╔══

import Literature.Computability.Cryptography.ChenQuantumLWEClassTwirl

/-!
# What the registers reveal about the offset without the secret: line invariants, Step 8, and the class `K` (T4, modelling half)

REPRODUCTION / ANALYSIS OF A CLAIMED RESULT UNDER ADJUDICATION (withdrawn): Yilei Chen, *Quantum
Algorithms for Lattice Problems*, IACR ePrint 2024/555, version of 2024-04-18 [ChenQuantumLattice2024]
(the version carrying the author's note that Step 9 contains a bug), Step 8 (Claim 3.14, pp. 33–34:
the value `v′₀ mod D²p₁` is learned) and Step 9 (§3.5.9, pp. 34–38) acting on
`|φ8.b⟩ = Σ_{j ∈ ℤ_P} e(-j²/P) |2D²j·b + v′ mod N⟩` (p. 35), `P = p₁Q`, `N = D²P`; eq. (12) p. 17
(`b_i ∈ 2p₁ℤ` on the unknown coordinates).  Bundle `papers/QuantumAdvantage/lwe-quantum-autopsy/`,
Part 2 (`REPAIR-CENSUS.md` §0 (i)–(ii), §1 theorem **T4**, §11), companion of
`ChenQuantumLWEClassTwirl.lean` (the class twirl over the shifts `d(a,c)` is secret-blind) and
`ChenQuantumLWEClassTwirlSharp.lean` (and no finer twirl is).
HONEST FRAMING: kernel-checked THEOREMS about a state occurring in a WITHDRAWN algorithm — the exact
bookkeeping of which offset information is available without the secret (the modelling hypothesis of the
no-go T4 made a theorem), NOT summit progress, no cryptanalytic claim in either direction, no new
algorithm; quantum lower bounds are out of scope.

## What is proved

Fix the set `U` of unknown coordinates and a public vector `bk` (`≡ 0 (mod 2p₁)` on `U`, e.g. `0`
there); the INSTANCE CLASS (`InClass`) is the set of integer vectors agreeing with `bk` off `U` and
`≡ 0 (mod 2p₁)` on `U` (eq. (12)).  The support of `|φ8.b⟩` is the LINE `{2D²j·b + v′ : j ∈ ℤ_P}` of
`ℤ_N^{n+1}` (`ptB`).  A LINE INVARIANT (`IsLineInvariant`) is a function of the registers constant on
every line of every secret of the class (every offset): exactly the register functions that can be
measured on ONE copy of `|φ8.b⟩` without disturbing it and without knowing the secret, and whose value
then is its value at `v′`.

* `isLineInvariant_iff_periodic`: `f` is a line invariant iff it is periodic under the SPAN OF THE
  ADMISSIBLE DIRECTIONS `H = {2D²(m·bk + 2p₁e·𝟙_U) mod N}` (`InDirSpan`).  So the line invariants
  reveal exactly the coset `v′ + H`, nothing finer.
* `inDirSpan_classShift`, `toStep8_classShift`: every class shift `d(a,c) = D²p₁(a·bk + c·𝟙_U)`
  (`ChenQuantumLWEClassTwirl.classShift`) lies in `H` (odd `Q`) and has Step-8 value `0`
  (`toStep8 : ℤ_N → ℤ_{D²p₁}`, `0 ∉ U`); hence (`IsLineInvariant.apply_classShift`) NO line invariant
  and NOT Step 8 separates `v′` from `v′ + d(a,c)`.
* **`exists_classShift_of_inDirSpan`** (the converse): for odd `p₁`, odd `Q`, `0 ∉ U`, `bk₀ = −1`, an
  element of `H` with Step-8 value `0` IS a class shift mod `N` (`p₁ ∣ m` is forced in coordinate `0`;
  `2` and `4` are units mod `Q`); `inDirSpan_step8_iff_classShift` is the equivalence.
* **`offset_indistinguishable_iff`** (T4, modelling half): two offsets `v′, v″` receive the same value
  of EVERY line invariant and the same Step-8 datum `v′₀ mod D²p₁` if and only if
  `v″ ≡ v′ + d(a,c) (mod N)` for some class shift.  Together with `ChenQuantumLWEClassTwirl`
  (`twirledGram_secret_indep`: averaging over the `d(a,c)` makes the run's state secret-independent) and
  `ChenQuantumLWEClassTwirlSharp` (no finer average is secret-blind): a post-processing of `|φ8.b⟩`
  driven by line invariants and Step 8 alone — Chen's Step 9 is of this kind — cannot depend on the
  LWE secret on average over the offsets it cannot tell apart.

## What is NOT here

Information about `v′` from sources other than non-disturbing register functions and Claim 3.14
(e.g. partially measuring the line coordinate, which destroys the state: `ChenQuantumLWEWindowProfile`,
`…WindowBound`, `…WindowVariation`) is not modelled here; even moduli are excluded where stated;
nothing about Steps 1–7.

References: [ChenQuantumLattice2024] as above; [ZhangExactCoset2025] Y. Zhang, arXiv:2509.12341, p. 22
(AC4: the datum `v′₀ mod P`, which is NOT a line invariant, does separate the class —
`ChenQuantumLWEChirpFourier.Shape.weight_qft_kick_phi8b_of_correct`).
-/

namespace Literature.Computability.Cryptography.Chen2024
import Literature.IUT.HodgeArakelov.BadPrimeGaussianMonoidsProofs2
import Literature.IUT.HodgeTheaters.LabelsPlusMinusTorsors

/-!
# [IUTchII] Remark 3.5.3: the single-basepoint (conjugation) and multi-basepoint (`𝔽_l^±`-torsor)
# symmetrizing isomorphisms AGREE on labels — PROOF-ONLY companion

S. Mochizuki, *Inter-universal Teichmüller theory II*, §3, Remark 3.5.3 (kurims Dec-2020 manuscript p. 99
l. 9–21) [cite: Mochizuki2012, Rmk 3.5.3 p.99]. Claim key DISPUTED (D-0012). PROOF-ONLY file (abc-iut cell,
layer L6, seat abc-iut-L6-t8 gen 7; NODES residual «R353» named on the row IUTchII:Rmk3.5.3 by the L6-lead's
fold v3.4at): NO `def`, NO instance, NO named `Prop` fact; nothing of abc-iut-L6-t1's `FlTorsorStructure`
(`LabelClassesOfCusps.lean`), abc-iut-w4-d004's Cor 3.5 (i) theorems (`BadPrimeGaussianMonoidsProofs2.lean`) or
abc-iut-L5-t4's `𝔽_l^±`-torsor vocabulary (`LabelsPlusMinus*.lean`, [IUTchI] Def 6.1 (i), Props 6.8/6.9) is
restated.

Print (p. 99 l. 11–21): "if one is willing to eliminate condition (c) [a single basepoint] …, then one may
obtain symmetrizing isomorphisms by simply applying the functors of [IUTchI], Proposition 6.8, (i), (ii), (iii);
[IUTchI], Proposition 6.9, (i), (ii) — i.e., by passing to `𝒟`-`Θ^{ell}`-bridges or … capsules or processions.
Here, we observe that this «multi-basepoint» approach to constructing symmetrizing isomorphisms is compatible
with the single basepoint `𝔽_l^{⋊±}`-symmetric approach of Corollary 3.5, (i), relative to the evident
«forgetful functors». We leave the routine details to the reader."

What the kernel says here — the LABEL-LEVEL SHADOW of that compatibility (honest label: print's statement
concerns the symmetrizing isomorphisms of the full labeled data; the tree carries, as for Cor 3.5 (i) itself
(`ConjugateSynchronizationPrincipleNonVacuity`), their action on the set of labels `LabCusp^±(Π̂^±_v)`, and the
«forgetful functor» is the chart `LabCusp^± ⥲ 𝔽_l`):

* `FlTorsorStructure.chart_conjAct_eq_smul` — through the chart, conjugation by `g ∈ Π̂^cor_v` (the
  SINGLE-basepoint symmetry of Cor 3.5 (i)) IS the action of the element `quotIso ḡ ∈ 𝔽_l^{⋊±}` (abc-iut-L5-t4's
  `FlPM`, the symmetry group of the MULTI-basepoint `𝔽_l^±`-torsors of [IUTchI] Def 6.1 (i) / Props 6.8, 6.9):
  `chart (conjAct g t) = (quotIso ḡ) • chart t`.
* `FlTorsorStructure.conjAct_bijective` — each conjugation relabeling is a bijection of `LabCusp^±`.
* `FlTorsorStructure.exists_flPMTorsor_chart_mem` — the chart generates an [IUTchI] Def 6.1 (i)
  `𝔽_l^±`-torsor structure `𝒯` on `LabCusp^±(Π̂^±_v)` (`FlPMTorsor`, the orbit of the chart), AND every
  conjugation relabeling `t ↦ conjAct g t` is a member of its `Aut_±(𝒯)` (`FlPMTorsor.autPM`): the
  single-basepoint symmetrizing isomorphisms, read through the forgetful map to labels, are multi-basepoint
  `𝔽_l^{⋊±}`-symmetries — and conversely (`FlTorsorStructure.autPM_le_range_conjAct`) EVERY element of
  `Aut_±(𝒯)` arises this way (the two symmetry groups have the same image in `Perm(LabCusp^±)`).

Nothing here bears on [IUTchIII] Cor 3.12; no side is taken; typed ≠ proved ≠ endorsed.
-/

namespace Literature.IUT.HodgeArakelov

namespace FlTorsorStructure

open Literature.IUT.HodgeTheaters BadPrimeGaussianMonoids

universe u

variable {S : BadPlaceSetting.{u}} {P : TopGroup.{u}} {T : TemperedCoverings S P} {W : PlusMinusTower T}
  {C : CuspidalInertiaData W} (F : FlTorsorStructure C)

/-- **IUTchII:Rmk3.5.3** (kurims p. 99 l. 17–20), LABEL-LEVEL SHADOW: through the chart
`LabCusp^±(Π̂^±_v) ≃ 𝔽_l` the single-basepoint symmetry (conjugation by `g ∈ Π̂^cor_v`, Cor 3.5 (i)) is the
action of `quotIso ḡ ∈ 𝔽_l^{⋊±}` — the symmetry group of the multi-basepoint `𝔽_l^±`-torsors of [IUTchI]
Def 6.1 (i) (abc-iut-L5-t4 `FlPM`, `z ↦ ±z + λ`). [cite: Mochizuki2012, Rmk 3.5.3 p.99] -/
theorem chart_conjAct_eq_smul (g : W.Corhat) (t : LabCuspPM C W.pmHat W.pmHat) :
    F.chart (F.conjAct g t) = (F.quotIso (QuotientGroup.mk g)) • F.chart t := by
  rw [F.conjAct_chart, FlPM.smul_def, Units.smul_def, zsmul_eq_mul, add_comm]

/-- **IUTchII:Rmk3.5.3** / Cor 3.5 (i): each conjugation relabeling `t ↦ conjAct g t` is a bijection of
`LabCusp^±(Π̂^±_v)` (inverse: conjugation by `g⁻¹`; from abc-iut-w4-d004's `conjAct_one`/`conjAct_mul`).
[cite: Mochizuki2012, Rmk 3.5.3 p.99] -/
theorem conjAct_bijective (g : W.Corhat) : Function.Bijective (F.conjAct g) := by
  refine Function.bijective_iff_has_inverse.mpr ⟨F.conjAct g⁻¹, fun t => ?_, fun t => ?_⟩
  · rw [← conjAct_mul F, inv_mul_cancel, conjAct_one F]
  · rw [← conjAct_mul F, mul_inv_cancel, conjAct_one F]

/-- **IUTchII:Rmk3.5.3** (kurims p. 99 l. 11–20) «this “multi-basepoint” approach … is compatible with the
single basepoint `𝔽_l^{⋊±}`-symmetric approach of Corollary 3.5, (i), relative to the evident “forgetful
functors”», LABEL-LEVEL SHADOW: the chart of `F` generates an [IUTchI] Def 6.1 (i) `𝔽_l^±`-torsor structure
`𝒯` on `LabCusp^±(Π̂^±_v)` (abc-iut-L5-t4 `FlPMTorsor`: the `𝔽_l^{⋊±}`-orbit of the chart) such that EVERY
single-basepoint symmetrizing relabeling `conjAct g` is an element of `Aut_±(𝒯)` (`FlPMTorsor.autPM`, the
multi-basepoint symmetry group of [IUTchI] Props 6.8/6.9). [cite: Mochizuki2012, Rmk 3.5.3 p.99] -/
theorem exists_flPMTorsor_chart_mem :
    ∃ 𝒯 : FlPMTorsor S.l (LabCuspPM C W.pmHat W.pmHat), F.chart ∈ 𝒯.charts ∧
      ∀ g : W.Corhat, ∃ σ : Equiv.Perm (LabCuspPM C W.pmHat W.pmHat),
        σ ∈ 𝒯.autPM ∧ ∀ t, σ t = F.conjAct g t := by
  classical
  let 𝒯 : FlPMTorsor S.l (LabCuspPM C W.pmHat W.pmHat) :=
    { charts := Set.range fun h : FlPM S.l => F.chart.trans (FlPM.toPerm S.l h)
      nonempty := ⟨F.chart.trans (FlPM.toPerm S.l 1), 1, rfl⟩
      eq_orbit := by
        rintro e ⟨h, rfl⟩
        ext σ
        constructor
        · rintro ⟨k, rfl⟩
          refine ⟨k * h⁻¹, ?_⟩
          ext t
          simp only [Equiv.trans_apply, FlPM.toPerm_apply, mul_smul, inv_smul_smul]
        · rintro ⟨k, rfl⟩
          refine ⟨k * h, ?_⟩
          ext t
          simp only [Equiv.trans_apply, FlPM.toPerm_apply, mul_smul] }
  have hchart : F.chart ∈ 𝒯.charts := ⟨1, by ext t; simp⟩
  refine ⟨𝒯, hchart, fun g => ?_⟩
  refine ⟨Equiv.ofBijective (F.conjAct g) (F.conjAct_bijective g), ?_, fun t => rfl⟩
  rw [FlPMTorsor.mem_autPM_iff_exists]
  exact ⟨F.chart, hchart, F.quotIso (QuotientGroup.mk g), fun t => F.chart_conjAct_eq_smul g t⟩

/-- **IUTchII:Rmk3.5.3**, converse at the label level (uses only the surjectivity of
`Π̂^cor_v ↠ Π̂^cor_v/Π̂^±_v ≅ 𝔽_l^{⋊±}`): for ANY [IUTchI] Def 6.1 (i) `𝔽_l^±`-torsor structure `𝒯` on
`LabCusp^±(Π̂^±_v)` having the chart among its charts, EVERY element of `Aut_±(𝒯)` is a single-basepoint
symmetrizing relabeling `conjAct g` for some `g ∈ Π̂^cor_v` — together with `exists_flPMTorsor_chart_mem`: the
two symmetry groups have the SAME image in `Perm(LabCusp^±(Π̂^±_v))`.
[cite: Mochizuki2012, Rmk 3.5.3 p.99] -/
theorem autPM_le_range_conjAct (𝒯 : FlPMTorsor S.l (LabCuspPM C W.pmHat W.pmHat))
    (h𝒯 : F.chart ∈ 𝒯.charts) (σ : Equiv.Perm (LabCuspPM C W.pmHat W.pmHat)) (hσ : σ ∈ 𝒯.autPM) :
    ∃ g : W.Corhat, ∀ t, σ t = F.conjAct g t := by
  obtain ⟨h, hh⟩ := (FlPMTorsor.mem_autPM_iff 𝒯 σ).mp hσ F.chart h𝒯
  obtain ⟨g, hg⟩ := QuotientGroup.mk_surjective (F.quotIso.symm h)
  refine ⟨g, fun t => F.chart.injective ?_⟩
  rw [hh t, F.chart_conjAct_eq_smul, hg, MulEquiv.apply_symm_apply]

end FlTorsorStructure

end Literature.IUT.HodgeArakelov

╚══

**EXERCISE BRIEF:** Filter the records above, keeping each line that contains the word "Cryptography".

**SOLVED PROBLEM:**
import Literature.Computability.Cryptography.ChenQuantumLWEClassTwirl
namespace Literature.Computability.Cryptography.Chen2024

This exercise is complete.